How Scientists have Achieved Teleportation

“Beam me up, Scotty?”

Well, not quite yet. But scientists in China have taken a major step towards the Star Trek transporter.

The first breakthrough using what’s known as ‘entanglement’ came last decade when scientists achieved teleportation of sorts with individual photons of light. When they tweaked one photon another photon at a distance responded as if it had also been tweaked.

What Einstein once called “spooky action at a distance” is today known as entanglement—a property of matter and energy found at the quantum level. When two things are entangled—like two photons—they’re connected by an invisible quantum wave.
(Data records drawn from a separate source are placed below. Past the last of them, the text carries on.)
/-- **Non-vanishing is Galois-stable too**: under the same hypotheses `Σ a_i u_i ≠ 0 ⟹ Σ a_i u_iᵗ ≠ 0` for
`(t, N) = 1` (apply the lemma to `u_iᵗ` and an inverse `t'` of `t` modulo `N`). [cite: White1993SporadicCycles, §4 Lemma 3 (proof)] -/
theorem sum_mul_pow_ne_zero_of_coprime {ι : Type*} (s : Finset ι) (a : ι → ℚ) (u : ι → ℂ) {N : ℕ}
    (hN : 0 < N) (hu : ∀ i ∈ s, u i ^ N = 1) (hne : ∑ i ∈ s, (a i : ℂ) * u i ≠ 0) {t : ℕ}
    (ht : t.Coprime N) : ∑ i ∈ s, (a i : ℂ) * u i ^ t ≠ 0 := by
  intro h0
  apply hne
  rcases Nat.lt_or_ge 1 N with h1 | h1
  · obtain ⟨m, -, hm⟩ := Nat.exists_mul_mod_eq_one_of_coprime ht h1
    have hmcop : m.Coprime N := by
      refine Nat.coprime_of_mul_modEq_one t ?_
      show m * t % N = 1 % N
      rw [mul_comm, hm, Nat.mod_eq_of_lt h1]
    have hv : ∀ i ∈ s, (u i ^ t) ^ N = 1 := fun i hi => by
      rw [← pow_mul, mul_comm, pow_mul, hu i hi, one_pow]
    have h2 := sum_mul_pow_eq_zero_of_coprime s a (fun i => u i ^ t) hN hv h0 hmcop
    rw [← h2]
    refine Finset.sum_congr rfl fun i hi => ?_
    show (a i : ℂ) * u i = (a i : ℂ) * (u i ^ t) ^ m
    rw [← pow_mul, ← Nat.div_add_mod (t * m) N, hm, pow_add, pow_mul, hu i hi, one_pow, one_mul, pow_one]
  · have hN1 : N = 1 := le_antisymm h1 hN
    rw [← h0]
    refine Finset.sum_congr rfl fun i hi => ?_
    have h3 := hu i hi
    rw [hN1, pow_one] at h3
    rw [h3, one_pow]

end Conjugates

/-! ## §4 LEMMA 3: White's `β` lies in the span of the translates of any `f` with `f̂(χ̄) ≠ 0` -/

section Lemma3

variable {G : Type*} [CommGroup G] [Fintype G]

omit [CommGroup G] in
/-- A linear functional on `ℚ^G` is `h ↦ Σ_x c(x)h(x)` with `c(x) = φ(δ_x)`. [folklore] -/
private theorem dual_apply_eq_sum [DecidableEq G] (φ : Module.Dual ℚ (G → ℚ)) (h : G → ℚ) :
    φ h = ∑ x, φ (Pi.single x 1) * h x := by
  conv_lhs => rw [← Finset.univ_sum_single h]
  rw [map_sum]
  refine Finset.sum_congr rfl fun x _ => ?_
  have h1 : (Pi.single x (h x) : G → ℚ) = h x • (Pi.single x (1 : ℚ) : G → ℚ) := by
    rw [← Pi.single_smul', smul_eq_mul, mul_one]
  rw [h1, map_smul, smul_eq_mul, mul_comm]

/-- **The heart of LEMMA 3.**  For `f : G → ℚ` and a character `χ` with `Σ_x f(x)χ(x)⁻¹ ≠ 0`, White's
`β = whiteFun |G| χ` (coefficients `0, ±1`, `β(1) = 1`) is a RATIONAL combination of the translates `x ↦ f(gx)`,
`g ∈ G` — "`N ⊗ ℂ ⊇ ⊕_{χ' conjugate to χ} ℂ e_{χ'}` … `χ'(βH) = 0` [for the other `χ'`], which implies `β ∈ N`".
Proof: a functional `c` killing the translates but not `β` (`ℚ`-descent) would give, by Parseval, a character `ψ`
with `ĉ(ψ̄) ≠ 0 ≠ β̂(ψ)`, hence `f̂(ψ) = 0` (§1) with `ψ = χ^{−j}`, `(j, |G|) = 1` (§2) — contradicting §3.
[cite: White1993SporadicCycles, §4 Lemma 3] -/
theorem whiteFun_mem_span_translates {f : G → ℚ} {χ : AddChar (Additive G) ℂ}
    (hχ : ∑ x, (f x : ℂ) * (χ (Additive.ofMul x))⁻¹ ≠ 0) :
    whiteFun (Fintype.card G) χ ∈ Submodule.span ℚ (Set.range fun g : G => fun x => f (g * x)) := by
  classical
  by_contra hmem
  obtain ⟨φ, hφβ, hφW⟩ := Submodule.exists_dual_map_eq_bot_of_notMem hmem inferInstance
  -- `φ` kills the translates
  have hφt : ∀ g : G, φ (fun x => f (g * x)) = 0 := fun g => by
    have h1 : φ (fun x => f (g * x)) ∈
        (Submodule.span ℚ (Set.range fun g : G => fun x => f (g * x))).map φ :=
      Submodule.mem_map_of_mem (Submodule.subset_span ⟨g, rfl⟩)
    rw [hφW] at h1
    exact (Submodule.mem_bot ℚ).1 h1
  set c : G → ℚ := fun x => φ (Pi.single x 1) with hc
  have hann : ∀ g : G, ∑ x, c x * f (g * x) = 0 := fun g => by
    rw [← dual_apply_eq_sum φ (fun x => f (g * x))]
    exact hφt g
  have hβ : ∑ x, c x * whiteFun (Fintype.card G) χ x ≠ 0 := by
    rw [← dual_apply_eq_sum φ]
    exact hφβ
  -- pass to `ℂ`
  have hannC : ∀ g : G, ∑ x, (c x : ℂ) * ((f (g * x) : ℚ) : ℂ) = 0 := fun g => by exact_mod_cast hann g
  have hβC : ∑ x, (c x : ℂ) * ((whiteFun (Fintype.card G) χ x : ℚ) : ℂ) ≠ 0 := by exact_mod_cast hβ
  -- Parseval: a character `ψ` seen by both `c` and `β`
  have hP := card_mul_sum_mul_eq_sum_inv_char_mul_char (fun x => (c x : ℂ))
    (fun x => ((whiteFun (Fintype.card G) χ x : ℚ) : ℂ))
  have hne : (Fintype.card G : ℂ) * ∑ x, (c x : ℂ) * ((whiteFun (Fintype.card G) χ x : ℚ) : ℂ) ≠ 0 :=
    mul_ne_zero (Nat.cast_ne_zero.2 Fintype.card_ne_zero) hβC
  rw [hP] at hne
  obtain ⟨ψ, -, hψ⟩ := Finset.exists_ne_zero_of_sum_ne_zero hne
  have hcψ : ∑ x, (c x : ℂ) * (ψ (Additive.ofMul x))⁻¹ ≠ 0 := left_ne_zero_of_mul hψ
  have hβψ : ∑ y, ((whiteFun (Fintype.card G) χ y : ℚ) : ℂ) * ψ (Additive.ofMul y) ≠ 0 :=
    right_ne_zero_of_mul hψ
  -- §1: `f̂(ψ) = 0`
  have hfψ : ∑ y, ((f y : ℚ) : ℂ) * ψ (Additive.ofMul y) = 0 := by
    have h1 := sum_mul_inv_char_mul_sum_mul_char_eq_zero (c := fun x => (c x : ℂ))
      (f := fun y => ((f y : ℚ) : ℂ)) hannC ψ
    exact (mul_eq_zero.1 h1).resolve_left hcψ
  -- §2: `ψ = χ^{-j}`, `(j, |G|) = 1`
  have hχN : ∀ x : G, χ (Additive.ofMul x) ^ Fintype.card G = 1 := char_pow_card_eq_one χ
  obtain ⟨j, -, hj, hψχ⟩ :=
    exists_coprime_of_sum_whiteFun_mul_char_ne_zero Fintype.card_pos χ ψ hχN hβψ
  -- §3: `f̂(χ^{-j}) ≠ 0`
  have hu : ∀ y ∈ (Finset.univ : Finset G), ((χ (Additive.ofMul y))⁻¹) ^ Fintype.card G = 1 := fun y _ => by
    rw [inv_pow, hχN y, inv_one]
  have hgal := sum_mul_pow_ne_zero_of_coprime Finset.univ f (fun y => (χ (Additive.ofMul y))⁻¹)
    Fintype.card_pos hu hχ hj
  apply hgal
  refine (Finset.sum_congr rfl fun y _ => ?_).trans hfψ
  show ((f y : ℚ) : ℂ) * ((χ (Additive.ofMul y))⁻¹) ^ j = ((f y : ℚ) : ℂ) * ψ (Additive.ofMul y)
  rw [hψχ y, inv_pow]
The connection is like a thread between the two objects. Therefore, when one object is stimulated both react.

In essence what happens is the quantum state of one thing is instantaneously transferred to another.

Earlier experiments successfully entangled objects a few hundreds of feet apart. The Chinese scientists at Hefei National Laboratory for Physical Sciences at Microscale have managed to entangle two objects ten miles from each other. They teleported the information to the Department of Modern Physics, University of Science and Technology of China, also located in Hefei.

Approximately 89 percent of the information was transmitted successfully, the highest figure to date. The achievement, a major breakthrough, is completely unprecedented. Unlike earlier experiments where entanglement was achieved employing the beaming of a photon through a fiber optic channel, the Chinese team used a 10 mile ‘free-space’ tunnel.

Entangled particle communication has huge potential for the future of the communications industry. Experts are watching the progress closely. All agree that while photons are good for transmitting information, encrypted messages would have to be carried on ions. Quantum ion waves can be encoded far easier than simple photons.

Communication using a quantum entanglement system would be instantaneous no matter the distance. Instead of transmitting information, the information would be teleported through a quantum wave from point of origin to the point of reception.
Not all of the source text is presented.